WORK ITEM —
In the answer, every entry must appear exactly as given.

Stored items
········

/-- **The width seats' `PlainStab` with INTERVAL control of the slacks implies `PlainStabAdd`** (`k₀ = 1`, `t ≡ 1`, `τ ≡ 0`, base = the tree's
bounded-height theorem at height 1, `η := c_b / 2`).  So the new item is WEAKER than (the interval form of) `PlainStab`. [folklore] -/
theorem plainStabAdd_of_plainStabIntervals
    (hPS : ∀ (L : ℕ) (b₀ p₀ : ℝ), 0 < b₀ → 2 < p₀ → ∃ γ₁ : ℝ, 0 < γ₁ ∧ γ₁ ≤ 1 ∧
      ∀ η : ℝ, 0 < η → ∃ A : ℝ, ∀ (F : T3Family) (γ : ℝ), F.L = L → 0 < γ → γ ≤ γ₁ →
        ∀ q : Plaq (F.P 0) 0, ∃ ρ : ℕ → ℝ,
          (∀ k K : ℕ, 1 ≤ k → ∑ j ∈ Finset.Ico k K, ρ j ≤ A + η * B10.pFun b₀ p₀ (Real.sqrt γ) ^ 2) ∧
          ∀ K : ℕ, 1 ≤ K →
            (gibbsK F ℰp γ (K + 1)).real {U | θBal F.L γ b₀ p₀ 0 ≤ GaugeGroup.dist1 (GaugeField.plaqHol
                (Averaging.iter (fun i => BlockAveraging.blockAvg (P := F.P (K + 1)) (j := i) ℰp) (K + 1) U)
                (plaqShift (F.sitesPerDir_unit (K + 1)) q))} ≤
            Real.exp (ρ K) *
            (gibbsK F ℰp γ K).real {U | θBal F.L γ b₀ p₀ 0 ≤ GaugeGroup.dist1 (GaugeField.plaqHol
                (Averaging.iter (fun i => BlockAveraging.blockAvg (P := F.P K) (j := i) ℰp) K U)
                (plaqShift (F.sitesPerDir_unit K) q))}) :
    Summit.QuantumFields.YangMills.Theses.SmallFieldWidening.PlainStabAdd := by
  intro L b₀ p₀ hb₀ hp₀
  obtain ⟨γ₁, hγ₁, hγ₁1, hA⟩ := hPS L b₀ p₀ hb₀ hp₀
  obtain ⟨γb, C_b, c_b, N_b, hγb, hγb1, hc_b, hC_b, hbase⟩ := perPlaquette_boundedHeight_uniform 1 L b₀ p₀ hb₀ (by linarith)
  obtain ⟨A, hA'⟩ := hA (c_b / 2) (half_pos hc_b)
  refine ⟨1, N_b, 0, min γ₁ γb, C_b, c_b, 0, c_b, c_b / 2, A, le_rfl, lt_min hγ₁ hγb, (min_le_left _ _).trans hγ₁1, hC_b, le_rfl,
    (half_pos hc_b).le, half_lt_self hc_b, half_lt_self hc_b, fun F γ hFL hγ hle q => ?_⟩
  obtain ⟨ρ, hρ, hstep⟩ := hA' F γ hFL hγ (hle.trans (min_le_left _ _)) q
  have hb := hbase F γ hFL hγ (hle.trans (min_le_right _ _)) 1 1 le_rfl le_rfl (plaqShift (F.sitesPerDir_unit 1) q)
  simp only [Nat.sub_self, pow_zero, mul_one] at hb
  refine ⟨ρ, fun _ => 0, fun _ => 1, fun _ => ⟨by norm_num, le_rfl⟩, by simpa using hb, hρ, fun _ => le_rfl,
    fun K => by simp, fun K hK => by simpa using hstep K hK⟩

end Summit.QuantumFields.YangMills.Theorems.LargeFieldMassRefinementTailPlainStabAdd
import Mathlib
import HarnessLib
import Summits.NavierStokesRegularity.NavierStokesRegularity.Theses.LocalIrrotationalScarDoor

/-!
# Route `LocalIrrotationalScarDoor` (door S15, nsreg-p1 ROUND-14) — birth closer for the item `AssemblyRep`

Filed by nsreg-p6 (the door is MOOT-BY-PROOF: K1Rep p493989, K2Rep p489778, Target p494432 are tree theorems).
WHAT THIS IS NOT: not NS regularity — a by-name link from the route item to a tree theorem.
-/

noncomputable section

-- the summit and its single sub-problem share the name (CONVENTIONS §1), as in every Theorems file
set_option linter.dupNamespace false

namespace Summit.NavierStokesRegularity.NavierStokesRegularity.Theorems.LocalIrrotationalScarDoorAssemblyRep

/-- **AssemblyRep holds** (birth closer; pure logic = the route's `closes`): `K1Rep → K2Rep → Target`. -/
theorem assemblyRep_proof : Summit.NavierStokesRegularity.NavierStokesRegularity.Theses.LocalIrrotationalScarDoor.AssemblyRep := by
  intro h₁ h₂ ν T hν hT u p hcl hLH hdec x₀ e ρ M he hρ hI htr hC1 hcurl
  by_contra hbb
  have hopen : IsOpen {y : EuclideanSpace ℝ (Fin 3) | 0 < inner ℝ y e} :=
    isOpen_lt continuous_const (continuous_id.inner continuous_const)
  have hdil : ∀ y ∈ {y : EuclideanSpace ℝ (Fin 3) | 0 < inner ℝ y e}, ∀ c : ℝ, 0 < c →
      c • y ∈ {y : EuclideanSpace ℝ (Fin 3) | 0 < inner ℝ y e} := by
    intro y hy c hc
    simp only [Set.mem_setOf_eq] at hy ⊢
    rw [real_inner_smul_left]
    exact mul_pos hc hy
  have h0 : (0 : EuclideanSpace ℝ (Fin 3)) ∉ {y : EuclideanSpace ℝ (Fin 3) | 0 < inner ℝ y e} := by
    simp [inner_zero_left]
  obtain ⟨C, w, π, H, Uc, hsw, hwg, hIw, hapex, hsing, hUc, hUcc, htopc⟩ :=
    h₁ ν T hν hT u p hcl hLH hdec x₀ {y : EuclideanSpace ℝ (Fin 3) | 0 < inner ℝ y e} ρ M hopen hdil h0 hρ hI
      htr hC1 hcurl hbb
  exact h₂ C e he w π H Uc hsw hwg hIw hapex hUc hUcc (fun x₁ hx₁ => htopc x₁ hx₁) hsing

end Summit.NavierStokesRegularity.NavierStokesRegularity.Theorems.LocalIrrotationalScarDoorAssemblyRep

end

········

EXERCISE SOLUTION —
/-- **The width seats' `PlainStab` with INTERVAL control of the slacks implies `PlainStabAdd`** (`k₀ = 1`, `t ≡ 1`, `τ ≡ 0`, base = the tree's
bounded-height theorem at height 1, `η := c_b / 2`).  So the new item is WEAKER than (the interval form of) `PlainStab`. [folklore] -/
theorem plainStabAdd_of_plainStabIntervals
    (hPS : ∀ (L : ℕ) (b₀ p₀ : ℝ), 0 < b₀ → 2 < p₀ → ∃ γ₁ : ℝ, 0 < γ₁ ∧ γ₁ ≤ 1 ∧
      ∀ η : ℝ, 0 < η → ∃ A : ℝ, ∀ (F : T3Family) (γ : ℝ), F.L = L → 0 < γ → γ ≤ γ₁ →
        ∀ q : Plaq (F.P 0) 0, ∃ ρ : ℕ → ℝ,
          (∀ k K : ℕ, 1 ≤ k → ∑ j ∈ Finset.Ico k K, ρ j ≤ A + η * B10.pFun b₀ p₀ (Real.sqrt γ) ^ 2) ∧
          ∀ K : ℕ, 1 ≤ K →
            (gibbsK F ℰp γ (K + 1)).real {U | θBal F.L γ b₀ p₀ 0 ≤ GaugeGroup.dist1 (GaugeField.plaqHol
                (Averaging.iter (fun i => BlockAveraging.blockAvg (P := F.P (K + 1)) (j := i) ℰp) (K + 1) U)
                (plaqShift (F.sitesPerDir_unit (K + 1)) q))} ≤
            Real.exp (ρ K) *
            (gibbsK F ℰp γ K).real {U | θBal F.L γ b₀ p₀ 0 ≤ GaugeGroup.dist1 (GaugeField.plaqHol
                (Averaging.iter (fun i => BlockAveraging.blockAvg (P := F.P K) (j := i) ℰp) K U)
                (plaqShift (F.sitesPerDir_unit K) q))}) :
    Summit.QuantumFields.YangMills.Theses.SmallFieldWidening.PlainStabAdd := by
  intro L b₀ p₀ hb₀ hp₀
  obtain ⟨γ₁, hγ₁, hγ₁1, hA⟩ := hPS L b₀ p₀ hb₀ hp₀
  obtain ⟨γb, C_b, c_b, N_b, hγb, hγb1, hc_b, hC_b, hbase⟩ := perPlaquette_boundedHeight_uniform 1 L b₀ p₀ hb₀ (by linarith)
  obtain ⟨A, hA'⟩ := hA (c_b / 2) (half_pos hc_b)
  refine ⟨1, N_b, 0, min γ₁ γb, C_b, c_b, 0, c_b, c_b / 2, A, le_rfl, lt_min hγ₁ hγb, (min_le_left _ _).trans hγ₁1, hC_b, le_rfl,
    (half_pos hc_b).le, half_lt_self hc_b, half_lt_self hc_b, fun F γ hFL hγ hle q => ?_⟩
  obtain ⟨ρ, hρ, hstep⟩ := hA' F γ hFL hγ (hle.trans (min_le_left _ _)) q
  have hb := hbase F γ hFL hγ (hle.trans (min_le_right _ _)) 1 1 le_rfl le_rfl (plaqShift (F.sitesPerDir_unit 1) q)
  simp only [Nat.sub_self, pow_zero, mul_one] at hb
  refine ⟨ρ, fun _ => 0, fun _ => 1, fun _ => ⟨by norm_num, le_rfl⟩, by simpa using hb, hρ, fun _ => le_rfl,
    fun K => by simp, fun K hK => by simpa using hstep K hK⟩

end Summit.QuantumFields.YangMills.Theorems.LargeFieldMassRefinementTailPlainStabAdd
import Mathlib
import HarnessLib
import Summits.NavierStokesRegularity.NavierStokesRegularity.Theses.LocalIrrotationalScarDoor

/-!
# Route `LocalIrrotationalScarDoor` (door S15, nsreg-p1 ROUND-14) — birth closer for the item `AssemblyRep`

Filed by nsreg-p6 (the door is MOOT-BY-PROOF: K1Rep p493989, K2Rep p489778, Target p494432 are tree theorems).
WHAT THIS IS NOT: not NS regularity — a by-name link from the route item to a tree theorem.
-/

noncomputable section

-- the summit and its single sub-problem share the name (CONVENTIONS §1), as in every Theorems file
set_option linter.dupNamespace false

namespace Summit.NavierStokesRegularity.NavierStokesRegularity.Theorems.LocalIrrotationalScarDoorAssemblyRep

/-- **AssemblyRep holds** (birth closer; pure logic = the route's `closes`): `K1Rep → K2Rep → Target`. -/
theorem assemblyRep_proof : Summit.NavierStokesRegularity.NavierStokesRegularity.Theses.LocalIrrotationalScarDoor.AssemblyRep := by
  intro h₁ h₂ ν T hν hT u p hcl hLH hdec x₀ e ρ M he hρ hI htr hC1 hcurl
  by_contra hbb
  have hopen : IsOpen {y : EuclideanSpace ℝ (Fin 3) | 0 < inner ℝ y e} :=
    isOpen_lt continuous_const (continuous_id.inner continuous_const)
  have hdil : ∀ y ∈ {y : EuclideanSpace ℝ (Fin 3) | 0 < inner ℝ y e}, ∀ c : ℝ, 0 < c →
      c • y ∈ {y : EuclideanSpace ℝ (Fin 3) | 0 < inner ℝ y e} := by
    intro y hy c hc
    simp only [Set.mem_setOf_eq] at hy ⊢
    rw [real_inner_smul_left]
    exact mul_pos hc hy
  have h0 : (0 : EuclideanSpace ℝ (Fin 3)) ∉ {y : EuclideanSpace ℝ (Fin 3) | 0 < inner ℝ y e} := by
    simp [inner_zero_left]
  obtain ⟨C, w, π, H, Uc, hsw, hwg, hIw, hapex, hsing, hUc, hUcc, htopc⟩ :=
    h₁ ν T hν hT u p hcl hLH hdec x₀ {y : EuclideanSpace ℝ (Fin 3) | 0 < inner ℝ y e} ρ M hopen hdil h0 hρ hI
      htr hC1 hcurl hbb
  exact h₂ C e he w π H Uc hsw hwg hIw hapex hUc hUcc (fun x₁ hx₁ => htopc x₁ hx₁) hsing

end Summit.NavierStokesRegularity.NavierStokesRegularity.Theorems.LocalIrrotationalScarDoorAssemblyRep

end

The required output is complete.